It’s easy to say this, but keep it to yourself

“You’re making it look so easy!”

Ever have someone say that to you on the golf course? What’s your reaction? Do you chuckle and confidently agree? Or do you respond with, “Please don’t say that!”

More importantly, how does it affect your game?

Your reaction probably says a lot about your mental approach.

We play mental games with ourselves all the time out there. We put negative thoughts in our head (“Don’t go left!”) and then promptly do exactly what we didn’t want to do. We start hitting bad shots and then overthink ourselves into more bad shots.

How many times have you hit a layup shot dead solid perfect and wondered why you can’t do that all the time? It’s probably because you were relaxed, knowing that all you had to do was put that mid-iron somewhere in the wide fairway rather than over the water and close to the flagstick.

So when someone notices that we’re playing well, it’s easy to slip back into the negative: “Oh my gosh! I AM playing well! How can I keep this going? Am I good enough to keep doing this?”

And that’s where our great game separates itself from others. That is what makes golf so gloriously stupefying, so insanely alluring – it can be so hard to stay in that zone for more than a few holes. One bad shot can change everything.

Some people can walk out on a basketball court and drain 3-pointers like pros. They can roll a bowling ball at the same arrow every time. They can hit a tennis ball over the net consistently.

But golf is so much more nuanced. Golf is this:

You’re off to a great start on your round – a couple of birdies and a string of pars. Nothing is going to stop you today. Now you’re facing a 30-foot putt for another birdie. It’s makeable. You make sure you get it to the hole, and it barely misses – but slides 4 feet past.

OK, no problem, you think.

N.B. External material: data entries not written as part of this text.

import Summits.Ventures.PercRepro.C025ProfilePLDCertificate

/-!
# THE COLOOP-TRICK TABLE FOR «M ⊕ U_{3,5} ⊕ coloop» AT RANK ≤ 12 (night-3 g36)

`proofs/NIGHT3-G36-CEILING.md` §2 (d).  A pointwise symmetrised certificate, for every canonical (PLD) instance `(lo, hi, δ)` of
`M ⊕ U_{3,5} ⊕ coloop` (`lo ≤ hi ≤ 16`, `δ ≤ 16`), as a nonnegative combination of the strong (PLD) instances of `M` on `[0, 12]²`
(HiGHS vertex + exact rational reconstruction + exact pointwise re-verification, kit j336880, lab/certtab_col.py), verified here by
`decide`.  THE COLOOP TRICK: every (PLD) instance of `N ⊕ coloop` is the sum of three instances of `N` (g27's exact identity), and
the SUMS are certifiable where the bare instances of `M ⊕ U_{3,5}` are not — `U_{2,3}` alone is not certifiable at rank 7
(`C025ProfilePLDLineFarkasSeven`), with a coloop it is certifiable at every rank ≤ 18 (kit j336842).
No `def`, no `instance`, no notation.  Axioms: standard.
-/

open scoped Matroid

namespace PercRepro

open Finset ThmH

namespace PLDColoop

variable {α : Type} [DecidableEq α]

set_option maxRecDepth 16384 in
set_option maxHeartbeats 400000000 in
/-- THE COLOOP-TRICK TABLE (part 16.0: δ ∈ [16, 17), lo ∈ [0, 17)): a pointwise symmetrised certificate for every canonical
target, as a finite computation. -/
theorem col_uniform_3_5_table_12_part16 :
    ∀ T : ℕ → ℕ → ℕ → ℕ × List (ℕ × ℕ × ℕ × ℕ × ℕ), T = (fun _ _ _ : ℕ => ((1 : ℕ), ([] : List (ℕ × ℕ × ℕ × ℕ × ℕ)))) →
      ∀ lo ∈ range 17, ∀ hi ∈ range 17, ∀ δ ∈ Ico 16 17, lo ≤ hi →
      0 < (T lo hi δ).1 ∧
      (∀ k ∈ (T lo hi δ).2, k.2.2.2.1 ≤ k.1 + k.2.1 + k.2.2.1 ∧ (k.1 = 0 ∨ k.1 + k.2.1 + k.2.2.1 ≤ k.2.2.2.1)) ∧
      ∀ x ∈ range 13, ∀ f ∈ range 13,
        (T lo hi δ).1 * (∑ i ∈ range 6, Nat.choose 5 i * ((if lo ≤ x + min i 3 ∧ x + min i 3 ≤ hi ∧ (if lo = 0 then 0 else lo + hi + δ) ≤ f + (min (5 - i) 3 + 1) + (x + min i 3) then (f + (min (5 - i) 3 + 1)).choose δ else 0) + (if lo ≤ x + (min i 3 + 1) ∧ x + (min i 3 + 1) ≤ hi ∧ (if lo = 0 then 0 else lo + hi + δ) ≤ f + min (5 - i) 3 + (x + (min i 3 + 1)) then (f + min (5 - i) 3).choose δ else 0))) + (T lo hi δ).1 * (∑ i ∈ range 6, Nat.choose 5 i * ((if lo ≤ f + min i 3 ∧ f + min i 3 ≤ hi ∧ (if lo = 0 then 0 else lo + hi + δ) ≤ x + (min (5 - i) 3 + 1) + (f + min i 3) then (x + (min (5 - i) 3 + 1)).choose δ else 0) + (if lo ≤ f + (min i 3 + 1) ∧ f + (min i 3 + 1) ≤ hi ∧ (if lo = 0 then 0 else lo + hi + δ) ≤ x + min (5 - i) 3 + (f + (min i 3 + 1)) then (x + min (5 - i) 3).choose δ else 0))) +
          (((T lo hi δ).2).map (fun k : (ℕ × ℕ × ℕ × ℕ × ℕ) => k.2.2.2.2 *
          ((if k.1 + k.2.2.1 ≤ f ∧ f ≤ k.2.1 + k.2.2.1 then f.choose k.2.2.1 else 0) +
            (if k.1 + k.2.2.1 ≤ x ∧ x ≤ k.2.1 + k.2.2.1 then x.choose k.2.2.1 else 0)))).sum ≤
        (T lo hi δ).1 * (∑ i ∈ range 6, Nat.choose 5 i * ((if lo + δ ≤ f + (min (5 - i) 3 + 1) ∧ f + (min (5 - i) 3 + 1) ≤ hi + δ then (f + (min (5 - i) 3 + 1)).choose δ else 0) + (if lo + δ ≤ f + min (5 - i) 3 ∧ f + min (5 - i) 3 ≤ hi + δ then (f + min (5 - i) 3).choose δ else 0))) + (T lo hi δ).1 * (∑ i ∈ range 6, Nat.choose 5 i * ((if lo + δ ≤ x + (min (5 - i) 3 + 1) ∧ x + (min (5 - i) 3 + 1) ≤ hi + δ then (x + (min (5 - i) 3 + 1)).choose δ else 0) + (if lo + δ ≤ x + min (5 - i) 3 ∧ x + min (5 - i) 3 ≤ hi + δ then (x + min (5 - i) 3).choose δ else 0))) +
          (((T lo hi δ).2).map (fun k : (ℕ × ℕ × ℕ × ℕ × ℕ) => k.2.2.2.2 *
          ((if k.1 ≤ x ∧ x ≤ k.2.1 ∧ k.2.2.2.1 ≤ f + x then f.choose k.2.2.1 else 0) +
            (if k.1 ≤ f ∧ f ≤ k.2.1 ∧ k.2.2.2.1 ≤ x + f then x.choose k.2.2.1 else 0)))).sum := by
  intro T hT
  subst hT
  decide

end PLDColoop

end PercRepro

I’ve already had several one-putts today. Just knock this in. And you hit a good putt – but it hits a bump and lips out. Bogey.

You’re shaken but undeterred. You hit a good drive on the next hole, but it barely leaks into the rough and you have a little tree trouble. You manage to knock an iron next to the green and hit a good chip, but it has a little more backspin than you intended and stops 12 feet short. The putt misses. Another bogey.

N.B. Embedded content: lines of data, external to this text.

import Literature.AlgebraicGeometry.Resolution.KummerCone
import Mathlib.FieldTheory.KummerPolynomial
import Mathlib.RingTheory.IntegralClosure.IntegrallyClosed
import Mathlib.RingTheory.Localization.FractionRing
import Mathlib.Algebra.CharP.Lemmas
import Mathlib.Algebra.CharP.Algebra
import HarnessLib

/-!
# The Kummer chart on the sections of the normalised cover, and the model is a domain

Topic: `Literature/AlgebraicGeometry/Resolution`. Two Γ-level constructions for the local
log-regular charts of the normalised `p`-cyclic cover `t^p = a` along an snc boundary
(K. Kato, *Toric singularities*, Amer. J. Math. 116 (1994), (2.2)(2); J. Giraud, Bull. SMF 111
(1983), Prop. 1.5):

* `exists_kummerChart` — let `A → B` be an extension of domains of characteristic `p` with
  `B` integrally closed, `t ∈ B` with `t^p = a`, and the radicand in twisted Kummer form
  `a - g^p = u₁^p ∏ x_j^{A_j}` in `A` (`u₁` a unit, `x_j ≠ 0`, `c₀ A_{j₀} ≡ 1 (mod p)`,
  `c_j = c₀ A_j mod p`). Then there is a monoid homomorphism
  `Φ : kummerCone p j₀ c → (B, ·)` with `Φ(v)^p = ∏ x_j^{e_j(v)}`, `e = kummerExp v` the
  honest exponent: in `Frac B` the element `τ = ((t - g)/u₁)^{c₀} / x^{⌊c₀ A/p⌋}` has
  `τ^p = x^c`, the Laurent monomials `τ^{v_{j₀}} ∏_{j ≠ j₀} x_j^{v_j}` have `p`-th powers
  `x^{e(v)} ∈ A` for `v` in the cone, hence are integral and lie in `B`;
* `isDomain_adjoinRoot_of_forall_pow_ne` — if `a` is not a `p`-th power in the fraction field
  of the domain `S`, then `S[T]/(T^p - a)` is a domain (`T^p - a` is irreducible over
  `Frac S`, and `S[T]/(T^p - a) ↪ Frac(S)[T]/(T^p - a)` because `T^p - a` is monic).

Sources: [Kato1994] K. Kato, Amer. J. Math. 116 (1994), (2.2)(2). [Giraud1983] J. Giraud,
Bull. SMF 111 (1983), Prop. 1.5.
-/

noncomputable section

namespace Literature.AlgebraicGeometry.Resolution

open Polynomial

/-! ## The model `S[T]/(T^p - a)` is a domain -/

/-- **`S[T]/(T^p - a)` is a domain** when `a` is not a `p`-th power in the fraction field `K`
of the domain `S` (`p` prime): `T^p - a` is irreducible over `K`, so `K[T]/(T^p - a)` is a
field, and `S[T]/(T^p - a) → K[T]/(T^p - a)` is injective since divisibility by the monic
`T^p - a` can be tested over `K`. [folklore] -/
theorem isDomain_adjoinRoot_of_forall_pow_ne {S K : Type*} [CommRing S] [IsDomain S] [Field K]
    [Algebra S K] [IsFractionRing S K] {p : ℕ} (hp : p.Prime) {a : S}
    (ha : ∀ c : K, c ^ p ≠ algebraMap S K a) :
    IsDomain (AdjoinRoot ((X : S[X]) ^ p - C a)) := by
  set f : S[X] := X ^ p - C a with hf
  have hfK : f.map (algebraMap S K) = X ^ p - C (algebraMap S K a) := by
    rw [hf, Polynomial.map_sub, Polynomial.map_pow, map_X, map_C]
  have hirr : Irreducible (f.map (algebraMap S K)) := by
    rw [hfK]; exact X_pow_sub_C_irreducible_of_prime hp ha
  haveI : Fact (Irreducible (f.map (algebraMap S K))) := ⟨hirr⟩
  have hmonic : f.Monic := monic_X_pow_sub_C a hp.ne_zero
  -- the map `S[T]/(f) → K[T]/(f)`
  let φ : AdjoinRoot f →+* AdjoinRoot (f.map (algebraMap S K)) :=
    AdjoinRoot.lift ((AdjoinRoot.of _).comp (algebraMap S K)) (AdjoinRoot.root _) (by
      rw [← eval₂_map, ← AdjoinRoot.algebraMap_eq, ← aeval_def, AdjoinRoot.aeval_eq,
        AdjoinRoot.mk_self])
  have hφ : Function.Injective φ := by
    rw [injective_iff_map_eq_zero]
    intro z hz
    obtain ⟨g, rfl⟩ := AdjoinRoot.mk_surjective z
    have h1 : φ (AdjoinRoot.mk f g) = AdjoinRoot.mk (f.map (algebraMap S K)) (g.map (algebraMap S K)) := by
      rw [AdjoinRoot.lift_mk, ← eval₂_map, ← AdjoinRoot.algebraMap_eq, ← aeval_def,
        AdjoinRoot.aeval_eq]
    rw [h1, AdjoinRoot.mk_eq_zero, Polynomial.map_dvd_map _ (IsFractionRing.injective S K) hmonic]
      at hz
    exact AdjoinRoot.mk_eq_zero.mpr hz
  exact Function.Injective.isDomain φ hφ

/-! ## The Kummer chart on the sections of the normalised cover -/

section Chart

variable {A B : Type*} [CommRing A] [IsDomain A] [CommRing B] [IsDomain B] [IsIntegrallyClosed B]
  [Algebra A B] {r : ℕ}

omit [IsDomain A] [IsDomain B] in
/-- Lifting a `K`-valued monoid homomorphism with integral values into the integrally closed
`B`: if every value has its `p`-th power in `B`, the homomorphism factors through `B`.
[folklore] -/
theorem exists_monoidHom_of_pow_mem {K : Type*} [Field K] [Algebra B K] [IsFractionRing B K]
    {M : Type*} [Monoid M] (Ψ : M →* K) {p : ℕ} (hp : p ≠ 0)
    (h : ∀ m, ∃ b : B, algebraMap B K b = Ψ m ^ p) :
    ∃ Φ : M →* B, ∀ m, algebraMap B K (Φ m) = Ψ m := by
  have hint : ∀ m, ∃ b : B, algebraMap B K b = Ψ m := by
    intro m
    obtain ⟨b, hb⟩ := h m
    refine IsIntegrallyClosed.algebraMap_eq_of_integral ⟨X ^ p - C b, monic_X_pow_sub_C b hp, ?_⟩
    rw [eval₂_sub, eval₂_X_pow, eval₂_C, hb, sub_self]
  choose Φ hΦ using hint
  have hinj := IsFractionRing.injective B K
  refine ⟨{ toFun := Φ, map_one' := hinj ?_, map_mul' := fun m m' => hinj ?_ }, hΦ⟩
  · rw [hΦ, map_one, map_one]
  · rw [hΦ, map_mul, map_mul, hΦ, hΦ]

/-- **The Kummer chart on the sections of the normalised cover.** See the module docstring.
[cite: Kato1994, (2.2)(2)] -/
theorem exists_kummerChart (p : ℕ) [hp : Fact p.Prime] [CharP B p]
    (hinj : Function.Injective (algebraMap A B)) (x : Fin r → A) (hx : ∀ j, x j ≠ 0)
    (A' : Fin r → ℕ) (j₀ : Fin r) (c₀ : ℕ) (hc₀ : c₀ * A' j₀ % p = 1) (a g u₁ : A) (hu₁ : IsUnit u₁)
    (ha : a - g ^ p = u₁ ^ p * ∏ j, x j ^ A' j) (t : B) (ht : t ^ p = algebraMap A B a) :
    ∃ Φ : Multiplicative (kummerCone p j₀ (fun j => c₀ * A' j % p)) →* B,
      ∀ v : kummerCone p j₀ (fun j => c₀ * A' j % p), Φ (Multiplicative.ofAdd v) ^ p =
        algebraMap A B (∏ j, x j ^ (kummerExp p j₀ (fun j => c₀ * A' j % p) v j).toNat) := by
  classical
  have hp' : p.Prime := hp.out
  set c : Fin r → ℕ := fun j => c₀ * A' j % p with hcdef
  let K := FractionRing B
  have hinjK : Function.Injective (algebraMap A K) := by
    rw [IsScalarTower.algebraMap_eq A B K, RingHom.coe_comp]
    exact (IsFractionRing.injective B K).comp hinj
  haveI : CharP K p := charP_of_injective_algebraMap (IsFractionRing.injective B K) p
  have hxK : ∀ j, algebraMap A K (x j) ≠ 0 := fun j => (map_ne_zero_iff _ hinjK).mpr (hx j)
  have hu₁K : algebraMap A K u₁ ≠ 0 := (map_ne_zero_iff _ hinjK).mpr hu₁.ne_zero
  have hprodK : ∀ e : Fin r → ℕ, algebraMap A K (∏ j, x j ^ e j) ≠ 0 := fun e =>
    (map_ne_zero_iff _ hinjK).mpr (Finset.prod_ne_zero_iff.mpr fun j _ => pow_ne_zero _ (hx j))
  -- `ω = t - g`, `ω^p = u₁^p x^A`
  set ω : K := algebraMap B K t - algebraMap A K g with hω
  have hωp : ω ^ p = algebraMap A K (u₁ ^ p * ∏ j, x j ^ A' j) := by
    rw [hω, sub_pow_char, ← map_pow, ht, ← IsScalarTower.algebraMap_apply, ← map_pow, ← map_sub, ha]
  -- `τ`, `τ^p = x^c`
  set τ : K := (ω / algebraMap A K u₁) ^ c₀ / algebraMap A K (∏ j, x j ^ (c₀ * A' j / p)) with hτdef
  have hτ : τ ^ p = algebraMap A K (∏ j, x j ^ c j) := by
    rw [hτdef, div_pow, ← pow_mul, mul_comm c₀ p, pow_mul, div_pow, hωp, map_mul, map_pow,
      mul_div_cancel_left₀ _ (pow_ne_zero _ hu₁K), div_eq_iff (pow_ne_zero _ (hprodK _)),
      ← map_pow, ← map_pow, ← map_mul]
    congr 1
    rw [← Finset.prod_pow, ← Finset.prod_pow, ← Finset.prod_mul_distrib]
    refine Finset.prod_congr rfl fun j _ => ?_
    rw [← pow_mul, ← pow_mul, ← pow_add]
    congr 1
    rw [hcdef]
    simp only
    rw [mul_comm (A' j) c₀, Nat.mod_add_div']
  have hτ0 : τ ≠ 0 := fun h0 => by
    have := hτ; rw [h0, zero_pow hp'.ne_zero] at this; exact hprodK _ this.symm
  -- the `K`-valued chart on all of `ℤʳ`
  let Ψ : Multiplicative (kummerCone p j₀ c) →* K :=
    { toFun := fun v => τ ^ (((Multiplicative.toAdd v : kummerCone p j₀ c) : Fin r → ℤ) j₀) *
        ∏ j ∈ Finset.univ.erase j₀,
          algebraMap A K (x j) ^ (((Multiplicative.toAdd v : kummerCone p j₀ c) : Fin r → ℤ) j)
      map_one' := by simp
      map_mul' := fun v w => by
        simp only [toAdd_mul, AddSubmonoid.coe_add, Pi.add_apply, zpow_add₀ hτ0,
          zpow_add₀ (hxK _), Finset.prod_mul_distrib]
        ring }
  -- `p`-th powers of the Laurent monomials, for every exponent vector
  have hpow : ∀ v : Fin r → ℤ, (τ ^ (v j₀) * ∏ j ∈ Finset.univ.erase j₀, algebraMap A K (x j) ^ (v j)) ^ p =
      ∏ j, algebraMap A K (x j) ^ (kummerExp p j₀ c v j) := by
    intro v
    have h1 : (τ ^ (v j₀)) ^ p = ∏ j, algebraMap A K (x j) ^ ((c j : ℤ) * v j₀) := by
      rw [← zpow_natCast (τ ^ v j₀) p, ← zpow_mul, mul_comm, zpow_mul, zpow_natCast, hτ,
        map_prod, ← Finset.prod_zpow]
      refine Finset.prod_congr rfl fun j _ => ?_
      rw [map_pow, ← zpow_natCast, ← zpow_mul]
    have h2 : (∏ j ∈ Finset.univ.erase j₀, algebraMap A K (x j) ^ (v j)) ^ p =
        ∏ j ∈ Finset.univ.erase j₀, algebraMap A K (x j) ^ ((p : ℤ) * v j) := by
      rw [← Finset.prod_pow]
      refine Finset.prod_congr rfl fun j _ => ?_
      rw [← zpow_natCast, ← zpow_mul, mul_comm]
    rw [mul_pow, h1, h2, ← Finset.mul_prod_erase _ _ (Finset.mem_univ j₀),
      ← Finset.mul_prod_erase _ (fun j => algebraMap A K (x j) ^ kummerExp p j₀ c v j)
        (Finset.mem_univ j₀), mul_assoc, ← Finset.prod_mul_distrib]
    have hcj₀ : (c j₀ : ℤ) = 1 := by rw [hcdef]; simp only; rw [hc₀]; rfl
    congr 1
    · rw [kummerExp_apply_self, hcj₀, one_mul]
    · refine Finset.prod_congr rfl fun j hj => ?_
      rw [kummerExp_apply_of_ne p c v (Finset.ne_of_mem_erase hj), zpow_add₀ (hxK j)]
  have hΨp : ∀ v : kummerCone p j₀ c, ∃ b : B, algebraMap B K b = Ψ (Multiplicative.ofAdd v) ^ p := by
    intro v
    refine ⟨algebraMap A B (∏ j, x j ^ (kummerExp p j₀ c v j).toNat), ?_⟩
    rw [← IsScalarTower.algebraMap_apply, map_prod]
    change _ = (τ ^ ((v : Fin r → ℤ) j₀) *
      ∏ j ∈ Finset.univ.erase j₀, algebraMap A K (x j) ^ ((v : Fin r → ℤ) j)) ^ p
    rw [hpow]
    refine Finset.prod_congr rfl fun j _ => ?_
    rw [map_pow, ← zpow_natCast, Int.toNat_of_nonneg (v.2 j)]
  obtain ⟨Φ, hΦ⟩ := exists_monoidHom_of_pow_mem Ψ hp'.ne_zero hΨp
  refine ⟨Φ, fun v => (IsFractionRing.injective B K) ?_⟩
  obtain ⟨b, hb⟩ := hΨp v
  rw [map_pow, hΦ, ← hb]
  -- `b` is the stated product (by construction of `hΨp`)
  rw [hb]
  change Ψ (Multiplicative.ofAdd v) ^ p = algebraMap B K (algebraMap A B _)
  rw [← IsScalarTower.algebraMap_apply, map_prod]
  change (τ ^ ((v : Fin r → ℤ) j₀) *
    ∏ j ∈ Finset.univ.erase j₀, algebraMap A K (x j) ^ ((v : Fin r → ℤ) j)) ^ p = _
  rw [hpow]
  refine Finset.prod_congr rfl fun j _ => ?_
  rw [map_pow, ← zpow_natCast, Int.toNat_of_nonneg (v.2 j)]

end Chart

end Literature.AlgebraicGeometry.Resolution

end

All of a sudden, your dreams of a great round are fading. Now you just want to right the ship with a solid par. But it’s a tough hole – another nuance that other sports don’t have – and this time you succumb to the pressure. Your drive is terrible, you have to chip sideways out of trouble and you waste a shot around the green. Double bogey.

So much for making it look so easy.

You can do one of three things:

You can put those three holes out of your mind, dial up the feelings you had before that, and start hitting solid shots again.

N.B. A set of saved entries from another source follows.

/-! ### One piece of the certificate for `3 ≤ k ≤ 7` -/

/-- **Piece lemma.**  On `[a, b] ⊆ [1, 1.26]` with midpoint data `m`, witnesses `r ≥ √3`,
`0 < l`, `l² ≤ 4 − m²`, a bound `s ≥ sin(π/k)` and decimals `φa, φb` with
`3φ·2k ≤ 2·3.141592 − R_k` at `a`, `b`: the two endpoint inequalities
`s (r e + (4 − m e)/l)/4 ≤ 3ψ − 4ψ³` (`e = a, b`, `ψ = φ − φ³/6`) give (6.111) for this `k` on
`[a, b]`. [folklore] -/
theorem regLowerBound_piece (k : ℕ) (s r a b m l φa φb : ℝ) (hk : 3 ≤ k) (hs : sin (π / k) ≤ s)
    (hr : √3 ≤ r) (ha1 : 1 ≤ a) (hab : a < b) (hb : b ≤ 1.26) (hm : m ^ 2 < 4)
    (hmb : m * b ≤ 4) (hm0 : 0 ≤ m) (hl : 0 < l) (hl2 : l ^ 2 ≤ 4 - m ^ 2)
    (hφa0 : 0 ≤ φa) (hφa1 : φa ≤ 1)
    (hφa : 3 * φa * (2 * k) ≤ 2 * 3.141592 - (0.591 - 0.0331 * (k : ℝ) + 0.506 * halesL a))
    (hφb0 : 0 ≤ φb) (hφb1 : φb ≤ 1)
    (hφb : 3 * φb * (2 * k) ≤ 2 * 3.141592 - (0.591 - 0.0331 * (k : ℝ) + 0.506 * halesL b))
    (hRb : 0 ≤ 0.591 - 0.0331 * (k : ℝ) + 0.506 * halesL b)
    (hA : s * (r * a + (4 - m * a) / l) / 4 ≤ 3 * (φa - φa ^ 3 / 6) - 4 * (φa - φa ^ 3 / 6) ^ 3)
    (hB : s * (r * b + (4 - m * b) / l) / 4 ≤ 3 * (φb - φb ^ 3 / 6) - 4 * (φb - φb ^ 3 / 6) ^ 3)
    {h : ℝ} (hah : a ≤ h) (hhb : h ≤ b) :
    0.591 - 0.0331 * (k : ℝ) + 0.506 * halesL h ≤ halesReg (halesDiskRadius h) k := by
  have hk3 : (3 : ℝ) ≤ k := by exact_mod_cast hk
  have h2k : (0 : ℝ) < 2 * k := by positivity
  -- the angle `θ_k(t) = (2π − R_k(t))/(2k)`: affine, increasing, `[θ a, θ b] ⊆ [0, π/2]`
  set θ : ℝ → ℝ := fun t => (2 * π - (0.591 - 0.0331 * (k : ℝ) + 0.506 * halesL t)) / (2 * k)
    with hθ
  have hθmono : ∀ {u v : ℝ}, u ≤ v → θ u ≤ θ v := fun {u v} huv => by
    simp only [hθ]
    exact div_le_div_of_nonneg_right (by linarith [halesL_antitone huv]) h2k.le
  have hθa3 : 3 * φa ≤ θ a := by
    simp only [hθ]; rw [le_div_iff₀ h2k]; linarith [pi_gt_d6]
  have hθb3 : 3 * φb ≤ θ b := by
    simp only [hθ]; rw [le_div_iff₀ h2k]; linarith [pi_gt_d6]
  have hθa0 : 0 ≤ θ a := by linarith
  have hθb2 : θ b ≤ π / 2 := by
    have h1 : θ b ≤ 2 * π / (2 * k) := by
      simp only [hθ]; exact div_le_div_of_nonneg_right (by linarith) h2k.le
    have h2 : 2 * π / (2 * k) ≤ π / 3 := by
      rw [div_le_div_iff₀ h2k (by norm_num : (0:ℝ) < 3)]; nlinarith [pi_pos]
    linarith [pi_pos]
  have hθab : θ a ≤ θ b := hθmono hab.le
  -- convex coordinates of `h` in `[a, b]`
  have hba : b - a ≠ 0 := (sub_pos.2 hab).ne'
  obtain ⟨μ, hμ0, hμ1, rfl⟩ : ∃ μ : ℝ, 0 ≤ μ ∧ μ ≤ 1 ∧ μ * a + (1 - μ) * b = h :=
    ⟨(b - h) / (b - a), div_nonneg (by linarith) (by linarith),
      (div_le_one (by linarith)).2 (by linarith), by field_simp; ring⟩
  set h := μ * a + (1 - μ) * b with hh
  have hh2 : h ≤ 2 := by linarith
  -- `c(h)` and its affine bound
  have hc : cos (halesDiskRadius h) = (√3 * h + √(4 - h ^ 2)) / 4 :=
    cos_halesDiskRadius (by linarith) hh2
  have hmh : m * h ≤ 4 := (mul_le_mul_of_nonneg_left hhb hm0).trans hmb
  have hcU : cos (halesDiskRadius h) ≤ (r * h + (4 - m * h) / l) / 4 := by
    rw [hc]; exact cos_halesDiskRadius_formula_le_affine (by linarith) hm hmh hl hl2 hr
  have hc0 : 0 ≤ cos (halesDiskRadius h) := by
    rw [hc]
    exact div_nonneg (add_nonneg (mul_nonneg (sqrt_nonneg _) (by linarith)) (sqrt_nonneg _))
      (by norm_num)
  have hsk0 : 0 ≤ sin (π / k) :=
    sin_nonneg_of_nonneg_of_le_pi (by positivity) (div_le_self pi_pos.le (by linarith))
  -- the main chain: `c(h)·sin(π/k) ≤ sin θ_k(h)`
  have hx : cos (halesDiskRadius h) * sin (π / k) ≤ sin (θ h) :=
    calc cos (halesDiskRadius h) * sin (π / k) ≤ (r * h + (4 - m * h) / l) / 4 * s :=
          mul_le_mul hcU hs hsk0 (hc0.trans hcU)
      _ = μ * (s * (r * a + (4 - m * a) / l) / 4)
            + (1 - μ) * (s * (r * b + (4 - m * b) / l) / 4) := by
          rw [hh]; ring
      _ ≤ μ * (3 * (φa - φa ^ 3 / 6) - 4 * (φa - φa ^ 3 / 6) ^ 3)
            + (1 - μ) * (3 * (φb - φb ^ 3 / 6) - 4 * (φb - φb ^ 3 / 6) ^ 3) :=
          add_le_add (mul_le_mul_of_nonneg_left hA hμ0)
            (mul_le_mul_of_nonneg_left hB (by linarith))
      _ ≤ μ * sin (θ a) + (1 - μ) * sin (θ b) :=
          add_le_add
            (mul_le_mul_of_nonneg_left (taylor3_le_sin hφa0 hφa1 hθa3 (hθab.trans hθb2)) hμ0)
            (mul_le_mul_of_nonneg_left (taylor3_le_sin hφb0 hφb1 hθb3 hθb2) (by linarith))
      _ ≤ sin (μ * θ a + (1 - μ) * θ b) :=
          convex_comb_sin_le hθa0 (by linarith [pi_pos]) (hθa0.trans hθab)
            (by linarith [pi_pos]) hμ0 hμ1
      _ = sin (θ h) := by
          congr 1
          simp only [hθ, halesL_apply, hh]
          ring
  -- conclude: `arcsin x ≤ θ_k(h)`, i.e. `R_k(h) ≤ reg`
  have hθh0 : -(π / 2) ≤ θ h := by linarith [pi_pos, hθmono hah]
  have hθh2 : θ h ≤ π / 2 := (hθmono hhb).trans hθb2
  have harc : arcsin (cos (halesDiskRadius h) * sin (π / k)) ≤ θ h :=
    (arcsin_le_arcsin hx).trans_eq (arcsin_sin hθh0 hθh2)
  have hmul : 2 * k * arcsin (cos (halesDiskRadius h) * sin (π / k))
      ≤ 2 * k * θ h :=
    mul_le_mul_of_nonneg_left harc h2k.le
  have hkne : (k : ℝ) ≠ 0 := by positivity
  have hθk : 2 * k * θ h = 2 * π - (0.591 - 0.0331 * (k : ℝ) + 0.506 * halesL h) := by
    simp only [hθ]; field_simp
  rw [halesReg_apply]
  linarith

/-! ### The cases `k = 3, …, 7` -/

/-- (6.111) for `k = 3`: one piece; `sin(π/3) = √3/2`. [folklore] -/
theorem regLowerBound_three {h : ℝ} (h1 : 1 ≤ h) (hh0 : h ≤ hales_h0) :
    0.591 - 0.0331 * ((3 : ℕ) : ℝ) + 0.506 * halesL h ≤ halesReg (halesDiskRadius h) 3 := by
  rw [hales_h0_eq] at hh0
  refine regLowerBound_piece 3 0.866025404 _ 1 1.26 1.13 1.650181808 0.293638 0.32174911
    (by norm_num)
    (by rw [Nat.cast_ofNat, sin_pi_div_three]; linarith [sqrt_three_le_d9]) sqrt_three_le_d9
    ?_ ?_ ?_ ?_ ?_ ?_ ?_ ?_ ?_ ?_ ?_ ?_ ?_ ?_ ?_ ?_ ?_ h1 hh0
  all_goals norm_num [halesL_apply, hales_h0_eq]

Or you can keep playing bozo golf and quietly watch your wonderful round turn into a nightmare.

… Or you can turn to the person who congratulated you for your good start and bellow, “WHY DID YOU HAVE TO SAY THAT???”

I don’t recommend blaming someone else. The operator needs to take responsibility for the operator’s errors.

But I do recommend this: If you’re paired with someone you don’t know and they start making it look easy, get to know them a little better before you start praising their game.

They might fall into the mentally challenged group of golfers. In other words, they might be most of us.